### DATA FOR PROCESSING:
────────────────────

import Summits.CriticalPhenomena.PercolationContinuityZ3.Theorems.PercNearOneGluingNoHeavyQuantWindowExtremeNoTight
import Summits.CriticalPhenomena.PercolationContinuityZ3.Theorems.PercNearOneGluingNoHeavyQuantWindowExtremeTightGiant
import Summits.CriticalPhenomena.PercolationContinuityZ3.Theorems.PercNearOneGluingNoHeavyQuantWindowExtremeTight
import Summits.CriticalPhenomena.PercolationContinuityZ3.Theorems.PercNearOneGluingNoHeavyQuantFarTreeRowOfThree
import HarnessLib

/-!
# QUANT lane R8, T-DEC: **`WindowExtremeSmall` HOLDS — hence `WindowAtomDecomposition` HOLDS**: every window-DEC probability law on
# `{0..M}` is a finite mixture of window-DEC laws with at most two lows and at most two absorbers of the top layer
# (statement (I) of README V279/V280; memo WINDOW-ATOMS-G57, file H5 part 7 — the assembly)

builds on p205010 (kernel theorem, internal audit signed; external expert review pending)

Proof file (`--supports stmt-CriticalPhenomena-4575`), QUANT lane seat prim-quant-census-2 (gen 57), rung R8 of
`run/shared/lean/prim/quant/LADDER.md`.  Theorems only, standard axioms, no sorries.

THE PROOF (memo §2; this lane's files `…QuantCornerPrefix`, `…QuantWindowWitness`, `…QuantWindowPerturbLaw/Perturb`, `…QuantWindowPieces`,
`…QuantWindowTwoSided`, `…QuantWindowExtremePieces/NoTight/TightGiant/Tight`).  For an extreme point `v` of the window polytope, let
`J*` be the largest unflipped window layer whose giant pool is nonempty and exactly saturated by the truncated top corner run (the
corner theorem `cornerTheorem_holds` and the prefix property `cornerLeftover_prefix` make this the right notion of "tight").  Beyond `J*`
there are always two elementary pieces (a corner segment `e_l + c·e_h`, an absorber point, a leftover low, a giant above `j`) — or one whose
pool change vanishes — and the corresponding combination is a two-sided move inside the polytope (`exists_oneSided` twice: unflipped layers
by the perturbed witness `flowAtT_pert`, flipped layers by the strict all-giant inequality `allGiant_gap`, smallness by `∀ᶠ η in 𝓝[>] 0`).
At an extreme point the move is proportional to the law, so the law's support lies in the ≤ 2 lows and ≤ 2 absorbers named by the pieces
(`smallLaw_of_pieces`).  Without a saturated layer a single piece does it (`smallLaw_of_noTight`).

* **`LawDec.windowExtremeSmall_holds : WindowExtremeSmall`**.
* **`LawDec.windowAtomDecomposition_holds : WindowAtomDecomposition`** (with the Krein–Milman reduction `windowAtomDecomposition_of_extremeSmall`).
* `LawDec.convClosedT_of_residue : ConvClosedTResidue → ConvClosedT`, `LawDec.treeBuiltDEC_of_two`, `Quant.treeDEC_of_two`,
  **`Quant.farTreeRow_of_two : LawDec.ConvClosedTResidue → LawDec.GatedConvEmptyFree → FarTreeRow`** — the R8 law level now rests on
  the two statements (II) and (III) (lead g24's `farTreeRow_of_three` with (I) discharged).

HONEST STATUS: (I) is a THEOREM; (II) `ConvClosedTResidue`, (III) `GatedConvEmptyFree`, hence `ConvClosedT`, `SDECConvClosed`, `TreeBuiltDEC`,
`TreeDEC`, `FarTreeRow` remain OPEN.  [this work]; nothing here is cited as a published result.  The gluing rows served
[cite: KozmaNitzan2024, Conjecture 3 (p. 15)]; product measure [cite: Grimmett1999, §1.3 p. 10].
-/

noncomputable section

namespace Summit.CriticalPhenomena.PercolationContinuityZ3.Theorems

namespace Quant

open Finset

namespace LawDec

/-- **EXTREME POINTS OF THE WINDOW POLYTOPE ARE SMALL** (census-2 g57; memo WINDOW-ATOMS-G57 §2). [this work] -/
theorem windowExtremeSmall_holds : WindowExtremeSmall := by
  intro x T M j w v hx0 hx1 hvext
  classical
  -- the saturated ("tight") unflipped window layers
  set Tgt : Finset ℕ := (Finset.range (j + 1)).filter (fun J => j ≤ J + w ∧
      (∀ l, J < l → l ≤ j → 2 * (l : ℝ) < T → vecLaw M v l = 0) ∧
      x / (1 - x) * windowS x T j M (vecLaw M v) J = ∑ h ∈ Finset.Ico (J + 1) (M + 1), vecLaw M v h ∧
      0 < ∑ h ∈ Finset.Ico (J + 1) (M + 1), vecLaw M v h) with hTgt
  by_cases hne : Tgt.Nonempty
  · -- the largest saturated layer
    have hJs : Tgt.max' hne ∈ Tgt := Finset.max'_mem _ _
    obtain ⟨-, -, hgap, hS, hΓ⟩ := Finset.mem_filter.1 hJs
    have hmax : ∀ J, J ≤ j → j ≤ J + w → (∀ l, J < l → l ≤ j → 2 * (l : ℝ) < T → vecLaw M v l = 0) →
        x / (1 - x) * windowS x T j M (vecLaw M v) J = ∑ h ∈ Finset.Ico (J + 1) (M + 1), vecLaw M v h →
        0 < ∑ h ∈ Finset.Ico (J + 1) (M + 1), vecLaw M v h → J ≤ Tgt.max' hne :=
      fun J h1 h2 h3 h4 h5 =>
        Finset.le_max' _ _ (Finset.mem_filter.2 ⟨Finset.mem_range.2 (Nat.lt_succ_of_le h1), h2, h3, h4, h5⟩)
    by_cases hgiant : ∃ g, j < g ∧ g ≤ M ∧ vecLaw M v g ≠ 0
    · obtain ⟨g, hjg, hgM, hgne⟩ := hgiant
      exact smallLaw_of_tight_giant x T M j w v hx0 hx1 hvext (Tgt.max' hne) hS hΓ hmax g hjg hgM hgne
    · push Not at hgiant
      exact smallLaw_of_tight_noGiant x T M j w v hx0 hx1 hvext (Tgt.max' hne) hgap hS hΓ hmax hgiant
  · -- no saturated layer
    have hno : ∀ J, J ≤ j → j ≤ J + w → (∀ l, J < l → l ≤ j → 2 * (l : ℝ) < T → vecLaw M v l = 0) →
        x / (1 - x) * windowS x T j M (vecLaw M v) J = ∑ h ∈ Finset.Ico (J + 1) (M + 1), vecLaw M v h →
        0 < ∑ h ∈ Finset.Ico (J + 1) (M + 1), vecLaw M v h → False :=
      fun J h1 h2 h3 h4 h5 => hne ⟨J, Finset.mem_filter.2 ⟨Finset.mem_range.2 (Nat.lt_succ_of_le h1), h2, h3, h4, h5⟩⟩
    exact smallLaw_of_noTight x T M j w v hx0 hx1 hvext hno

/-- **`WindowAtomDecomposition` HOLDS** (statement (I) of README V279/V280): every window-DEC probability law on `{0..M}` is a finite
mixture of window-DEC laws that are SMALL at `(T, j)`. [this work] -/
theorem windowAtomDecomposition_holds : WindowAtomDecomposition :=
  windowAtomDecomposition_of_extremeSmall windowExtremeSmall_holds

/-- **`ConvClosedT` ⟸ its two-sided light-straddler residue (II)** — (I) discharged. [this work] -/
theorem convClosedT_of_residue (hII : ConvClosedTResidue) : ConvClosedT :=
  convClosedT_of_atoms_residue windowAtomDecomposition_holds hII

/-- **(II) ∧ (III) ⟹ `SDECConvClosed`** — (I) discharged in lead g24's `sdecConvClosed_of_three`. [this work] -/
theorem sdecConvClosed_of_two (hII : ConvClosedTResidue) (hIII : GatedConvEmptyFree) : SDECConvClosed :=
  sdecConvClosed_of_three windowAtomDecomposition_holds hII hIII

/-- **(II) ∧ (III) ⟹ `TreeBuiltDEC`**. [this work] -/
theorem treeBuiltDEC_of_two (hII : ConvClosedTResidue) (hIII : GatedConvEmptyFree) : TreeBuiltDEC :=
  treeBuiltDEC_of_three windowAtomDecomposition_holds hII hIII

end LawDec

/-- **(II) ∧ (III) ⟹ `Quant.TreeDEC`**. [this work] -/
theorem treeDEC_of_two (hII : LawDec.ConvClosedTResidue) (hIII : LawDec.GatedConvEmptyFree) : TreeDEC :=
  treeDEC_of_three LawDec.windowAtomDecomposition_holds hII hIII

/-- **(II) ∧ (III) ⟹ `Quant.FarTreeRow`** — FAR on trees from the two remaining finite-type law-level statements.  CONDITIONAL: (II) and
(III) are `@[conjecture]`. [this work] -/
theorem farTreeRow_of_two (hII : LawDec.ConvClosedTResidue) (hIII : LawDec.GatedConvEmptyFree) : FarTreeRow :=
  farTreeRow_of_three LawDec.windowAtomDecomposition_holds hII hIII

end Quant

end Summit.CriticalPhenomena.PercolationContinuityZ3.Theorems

────────────────────

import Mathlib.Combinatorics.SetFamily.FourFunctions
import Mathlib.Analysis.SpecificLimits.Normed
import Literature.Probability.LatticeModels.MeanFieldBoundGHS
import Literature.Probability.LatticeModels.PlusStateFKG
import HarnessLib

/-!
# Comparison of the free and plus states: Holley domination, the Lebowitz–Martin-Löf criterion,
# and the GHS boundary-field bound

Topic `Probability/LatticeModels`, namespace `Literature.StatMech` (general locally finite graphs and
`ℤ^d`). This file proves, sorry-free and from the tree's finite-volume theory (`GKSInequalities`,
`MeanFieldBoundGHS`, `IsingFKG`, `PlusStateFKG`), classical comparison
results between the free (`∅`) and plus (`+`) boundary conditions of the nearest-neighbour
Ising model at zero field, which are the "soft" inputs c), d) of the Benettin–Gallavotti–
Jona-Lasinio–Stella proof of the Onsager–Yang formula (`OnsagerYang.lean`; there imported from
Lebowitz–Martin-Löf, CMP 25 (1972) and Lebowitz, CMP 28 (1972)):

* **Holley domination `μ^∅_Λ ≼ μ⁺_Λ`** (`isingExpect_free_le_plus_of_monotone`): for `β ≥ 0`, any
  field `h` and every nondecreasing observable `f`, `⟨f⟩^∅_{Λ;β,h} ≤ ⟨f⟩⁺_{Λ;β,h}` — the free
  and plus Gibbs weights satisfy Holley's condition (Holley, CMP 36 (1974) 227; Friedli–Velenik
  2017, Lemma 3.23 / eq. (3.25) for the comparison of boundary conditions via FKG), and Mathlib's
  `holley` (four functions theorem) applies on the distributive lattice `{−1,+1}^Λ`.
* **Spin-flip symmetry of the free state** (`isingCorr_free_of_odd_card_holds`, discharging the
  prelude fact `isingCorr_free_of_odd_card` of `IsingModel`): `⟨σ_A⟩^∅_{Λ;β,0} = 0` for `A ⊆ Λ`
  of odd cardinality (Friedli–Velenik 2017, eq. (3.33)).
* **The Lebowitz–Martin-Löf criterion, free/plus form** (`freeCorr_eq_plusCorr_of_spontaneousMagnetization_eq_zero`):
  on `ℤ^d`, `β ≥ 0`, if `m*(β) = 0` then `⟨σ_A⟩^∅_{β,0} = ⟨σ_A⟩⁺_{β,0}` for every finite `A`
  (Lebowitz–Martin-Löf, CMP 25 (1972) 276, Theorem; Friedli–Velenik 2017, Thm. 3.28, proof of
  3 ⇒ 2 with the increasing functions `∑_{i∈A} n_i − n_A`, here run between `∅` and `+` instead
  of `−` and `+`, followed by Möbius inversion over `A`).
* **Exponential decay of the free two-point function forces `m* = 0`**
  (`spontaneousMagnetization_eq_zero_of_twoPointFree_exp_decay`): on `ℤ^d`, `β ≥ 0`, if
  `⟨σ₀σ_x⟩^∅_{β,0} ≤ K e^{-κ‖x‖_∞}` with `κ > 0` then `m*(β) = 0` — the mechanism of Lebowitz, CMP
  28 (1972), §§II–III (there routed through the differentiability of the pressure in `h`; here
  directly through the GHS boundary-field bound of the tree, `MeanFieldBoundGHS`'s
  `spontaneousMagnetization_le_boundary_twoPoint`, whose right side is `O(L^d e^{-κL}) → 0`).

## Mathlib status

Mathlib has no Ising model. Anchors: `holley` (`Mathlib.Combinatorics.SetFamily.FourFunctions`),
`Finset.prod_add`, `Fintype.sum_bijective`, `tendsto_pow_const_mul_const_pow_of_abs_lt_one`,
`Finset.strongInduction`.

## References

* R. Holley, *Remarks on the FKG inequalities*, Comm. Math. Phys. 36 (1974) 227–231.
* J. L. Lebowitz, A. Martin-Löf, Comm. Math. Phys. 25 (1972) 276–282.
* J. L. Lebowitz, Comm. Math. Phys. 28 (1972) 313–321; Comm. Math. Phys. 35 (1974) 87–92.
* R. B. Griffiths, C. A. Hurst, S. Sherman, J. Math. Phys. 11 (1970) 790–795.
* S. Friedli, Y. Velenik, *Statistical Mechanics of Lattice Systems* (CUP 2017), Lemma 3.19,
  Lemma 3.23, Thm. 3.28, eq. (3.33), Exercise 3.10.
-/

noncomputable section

────────────────────

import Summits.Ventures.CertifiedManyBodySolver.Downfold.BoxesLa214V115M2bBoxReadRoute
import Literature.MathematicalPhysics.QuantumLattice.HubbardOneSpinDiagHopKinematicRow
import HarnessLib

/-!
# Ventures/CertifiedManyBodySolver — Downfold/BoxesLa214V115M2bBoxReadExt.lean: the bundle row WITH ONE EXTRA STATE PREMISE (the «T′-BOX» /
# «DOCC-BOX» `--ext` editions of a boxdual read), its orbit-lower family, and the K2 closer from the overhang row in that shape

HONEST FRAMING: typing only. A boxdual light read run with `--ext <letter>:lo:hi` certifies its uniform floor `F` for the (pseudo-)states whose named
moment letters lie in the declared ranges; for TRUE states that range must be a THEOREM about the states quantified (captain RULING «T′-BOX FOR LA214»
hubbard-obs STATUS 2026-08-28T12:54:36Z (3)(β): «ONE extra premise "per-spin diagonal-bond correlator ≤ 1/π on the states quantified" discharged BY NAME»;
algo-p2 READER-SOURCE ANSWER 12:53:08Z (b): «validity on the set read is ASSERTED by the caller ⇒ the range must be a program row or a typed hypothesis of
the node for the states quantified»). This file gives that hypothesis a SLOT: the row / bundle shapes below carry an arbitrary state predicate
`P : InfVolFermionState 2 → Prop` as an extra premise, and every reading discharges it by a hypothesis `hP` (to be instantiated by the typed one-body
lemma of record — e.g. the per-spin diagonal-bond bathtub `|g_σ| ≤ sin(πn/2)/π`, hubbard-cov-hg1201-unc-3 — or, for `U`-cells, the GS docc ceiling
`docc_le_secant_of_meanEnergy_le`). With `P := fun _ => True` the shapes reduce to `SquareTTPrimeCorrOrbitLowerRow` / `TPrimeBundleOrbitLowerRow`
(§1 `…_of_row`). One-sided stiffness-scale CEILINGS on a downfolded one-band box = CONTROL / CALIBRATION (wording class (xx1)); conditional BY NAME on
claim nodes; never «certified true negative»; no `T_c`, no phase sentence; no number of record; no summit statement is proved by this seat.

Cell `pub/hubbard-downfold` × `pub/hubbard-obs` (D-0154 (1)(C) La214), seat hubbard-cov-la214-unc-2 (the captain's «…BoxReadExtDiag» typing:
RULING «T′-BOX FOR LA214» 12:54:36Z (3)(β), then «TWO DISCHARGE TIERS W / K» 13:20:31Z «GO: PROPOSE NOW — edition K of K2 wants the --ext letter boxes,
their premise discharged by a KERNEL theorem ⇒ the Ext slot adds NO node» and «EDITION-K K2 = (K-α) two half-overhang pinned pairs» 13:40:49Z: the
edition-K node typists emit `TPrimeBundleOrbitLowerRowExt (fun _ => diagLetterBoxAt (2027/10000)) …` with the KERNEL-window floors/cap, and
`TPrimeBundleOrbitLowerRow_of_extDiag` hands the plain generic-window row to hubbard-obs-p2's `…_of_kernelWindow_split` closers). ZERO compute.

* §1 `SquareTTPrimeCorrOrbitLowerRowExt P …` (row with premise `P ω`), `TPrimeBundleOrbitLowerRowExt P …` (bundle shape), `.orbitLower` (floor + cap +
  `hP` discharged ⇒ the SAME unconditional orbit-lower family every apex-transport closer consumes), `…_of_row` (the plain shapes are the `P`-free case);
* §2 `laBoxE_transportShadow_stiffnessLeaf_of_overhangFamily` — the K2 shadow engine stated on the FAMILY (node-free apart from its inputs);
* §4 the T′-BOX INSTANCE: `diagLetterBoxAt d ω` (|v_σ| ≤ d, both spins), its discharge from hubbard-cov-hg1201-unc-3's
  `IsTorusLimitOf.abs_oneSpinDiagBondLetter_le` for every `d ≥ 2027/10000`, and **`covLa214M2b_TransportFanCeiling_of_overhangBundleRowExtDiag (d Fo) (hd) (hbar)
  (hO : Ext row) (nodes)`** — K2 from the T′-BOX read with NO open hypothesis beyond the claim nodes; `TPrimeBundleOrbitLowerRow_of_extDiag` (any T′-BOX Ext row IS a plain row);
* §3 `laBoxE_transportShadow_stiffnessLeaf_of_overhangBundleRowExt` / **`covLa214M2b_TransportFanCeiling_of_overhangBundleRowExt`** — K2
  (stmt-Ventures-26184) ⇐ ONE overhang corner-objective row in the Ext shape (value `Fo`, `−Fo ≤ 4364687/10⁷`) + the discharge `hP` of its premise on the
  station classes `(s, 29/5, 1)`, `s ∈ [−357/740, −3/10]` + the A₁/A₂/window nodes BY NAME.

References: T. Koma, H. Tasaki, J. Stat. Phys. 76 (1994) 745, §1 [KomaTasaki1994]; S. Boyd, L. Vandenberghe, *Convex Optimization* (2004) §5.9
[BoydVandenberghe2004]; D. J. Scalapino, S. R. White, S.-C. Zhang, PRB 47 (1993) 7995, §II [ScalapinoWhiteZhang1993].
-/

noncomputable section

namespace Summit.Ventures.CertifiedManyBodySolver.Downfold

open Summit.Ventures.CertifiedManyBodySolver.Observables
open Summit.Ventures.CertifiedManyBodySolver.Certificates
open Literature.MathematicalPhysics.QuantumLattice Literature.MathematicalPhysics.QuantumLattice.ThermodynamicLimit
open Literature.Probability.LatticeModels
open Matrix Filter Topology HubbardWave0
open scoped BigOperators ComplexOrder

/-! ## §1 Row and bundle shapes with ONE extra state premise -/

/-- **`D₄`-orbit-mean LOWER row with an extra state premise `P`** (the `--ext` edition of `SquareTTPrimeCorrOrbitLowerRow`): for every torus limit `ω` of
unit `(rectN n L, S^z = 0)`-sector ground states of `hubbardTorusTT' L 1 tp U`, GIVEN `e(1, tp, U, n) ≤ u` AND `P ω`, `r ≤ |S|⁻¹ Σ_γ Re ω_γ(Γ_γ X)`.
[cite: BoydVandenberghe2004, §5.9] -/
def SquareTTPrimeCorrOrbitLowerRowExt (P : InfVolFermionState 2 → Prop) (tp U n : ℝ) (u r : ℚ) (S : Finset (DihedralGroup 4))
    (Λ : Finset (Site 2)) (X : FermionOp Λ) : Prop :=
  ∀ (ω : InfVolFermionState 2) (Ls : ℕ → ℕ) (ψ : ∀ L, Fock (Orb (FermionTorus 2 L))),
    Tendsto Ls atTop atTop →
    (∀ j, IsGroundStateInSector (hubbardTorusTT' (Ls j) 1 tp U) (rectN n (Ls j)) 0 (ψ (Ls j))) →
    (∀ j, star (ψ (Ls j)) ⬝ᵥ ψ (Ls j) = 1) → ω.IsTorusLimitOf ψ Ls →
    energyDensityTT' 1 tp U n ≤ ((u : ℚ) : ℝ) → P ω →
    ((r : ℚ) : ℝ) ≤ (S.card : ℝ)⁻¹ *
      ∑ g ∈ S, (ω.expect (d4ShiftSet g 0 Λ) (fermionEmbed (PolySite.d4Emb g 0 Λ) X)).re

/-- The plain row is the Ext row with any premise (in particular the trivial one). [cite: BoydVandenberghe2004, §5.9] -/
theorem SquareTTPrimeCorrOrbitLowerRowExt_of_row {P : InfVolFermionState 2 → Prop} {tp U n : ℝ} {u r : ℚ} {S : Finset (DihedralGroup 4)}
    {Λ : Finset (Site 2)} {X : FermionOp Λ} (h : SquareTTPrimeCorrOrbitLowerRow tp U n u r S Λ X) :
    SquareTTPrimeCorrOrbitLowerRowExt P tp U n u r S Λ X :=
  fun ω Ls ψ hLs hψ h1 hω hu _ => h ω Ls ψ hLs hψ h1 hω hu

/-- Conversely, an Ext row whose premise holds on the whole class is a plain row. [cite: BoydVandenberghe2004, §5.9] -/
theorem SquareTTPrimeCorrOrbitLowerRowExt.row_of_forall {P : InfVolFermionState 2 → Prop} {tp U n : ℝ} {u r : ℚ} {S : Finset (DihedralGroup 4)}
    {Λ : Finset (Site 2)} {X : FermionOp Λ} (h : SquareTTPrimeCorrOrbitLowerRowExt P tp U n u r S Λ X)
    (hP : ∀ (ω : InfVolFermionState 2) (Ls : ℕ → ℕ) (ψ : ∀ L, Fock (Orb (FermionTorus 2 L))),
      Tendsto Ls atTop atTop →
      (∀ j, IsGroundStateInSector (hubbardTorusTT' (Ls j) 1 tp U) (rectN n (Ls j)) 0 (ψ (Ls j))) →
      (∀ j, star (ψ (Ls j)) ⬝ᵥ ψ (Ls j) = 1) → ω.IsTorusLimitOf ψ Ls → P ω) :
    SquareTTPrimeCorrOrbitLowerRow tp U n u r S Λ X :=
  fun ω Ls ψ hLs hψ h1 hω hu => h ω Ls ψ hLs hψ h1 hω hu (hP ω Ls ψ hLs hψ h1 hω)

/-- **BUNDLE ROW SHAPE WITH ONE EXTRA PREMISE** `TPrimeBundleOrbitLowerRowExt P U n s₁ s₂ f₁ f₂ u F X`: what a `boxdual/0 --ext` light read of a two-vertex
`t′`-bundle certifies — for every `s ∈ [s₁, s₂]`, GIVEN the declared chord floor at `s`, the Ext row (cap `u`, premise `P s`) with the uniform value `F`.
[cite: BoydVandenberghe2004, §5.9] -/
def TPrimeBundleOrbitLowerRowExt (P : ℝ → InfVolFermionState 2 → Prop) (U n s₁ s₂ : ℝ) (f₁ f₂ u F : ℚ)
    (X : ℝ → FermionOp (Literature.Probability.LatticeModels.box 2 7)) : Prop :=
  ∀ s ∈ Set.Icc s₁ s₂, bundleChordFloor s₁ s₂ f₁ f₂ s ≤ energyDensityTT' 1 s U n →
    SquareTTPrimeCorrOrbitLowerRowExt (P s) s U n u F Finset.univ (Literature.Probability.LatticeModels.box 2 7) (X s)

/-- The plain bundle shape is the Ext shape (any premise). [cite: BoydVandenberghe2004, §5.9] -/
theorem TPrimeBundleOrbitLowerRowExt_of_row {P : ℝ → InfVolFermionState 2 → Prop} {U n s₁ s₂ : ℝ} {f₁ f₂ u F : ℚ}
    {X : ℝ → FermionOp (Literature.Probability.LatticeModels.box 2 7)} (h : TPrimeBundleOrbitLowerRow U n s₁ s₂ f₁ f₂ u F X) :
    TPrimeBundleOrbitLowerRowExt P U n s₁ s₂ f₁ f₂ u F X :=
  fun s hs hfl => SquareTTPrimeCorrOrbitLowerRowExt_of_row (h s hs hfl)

────────────────────

Each line in the entries above, starting at the line with "have hno : ∀" and ending at the line with "HOLDS** (statement (I)", is to be printed exactly, and only those lines.

### REPLY:
    have hno : ∀ J, J ≤ j → j ≤ J + w → (∀ l, J < l → l ≤ j → 2 * (l : ℝ) < T → vecLaw M v l = 0) →
        x / (1 - x) * windowS x T j M (vecLaw M v) J = ∑ h ∈ Finset.Ico (J + 1) (M + 1), vecLaw M v h →
        0 < ∑ h ∈ Finset.Ico (J + 1) (M + 1), vecLaw M v h → False :=
      fun J h1 h2 h3 h4 h5 => hne ⟨J, Finset.mem_filter.2 ⟨Finset.mem_range.2 (Nat.lt_succ_of_le h1), h2, h3, h4, h5⟩⟩
    exact smallLaw_of_noTight x T M j w v hx0 hx1 hvext hno

/-- **`WindowAtomDecomposition` HOLDS** (statement (I) of README V279/V280): every window-DEC probability law on `{0..M}` is a finite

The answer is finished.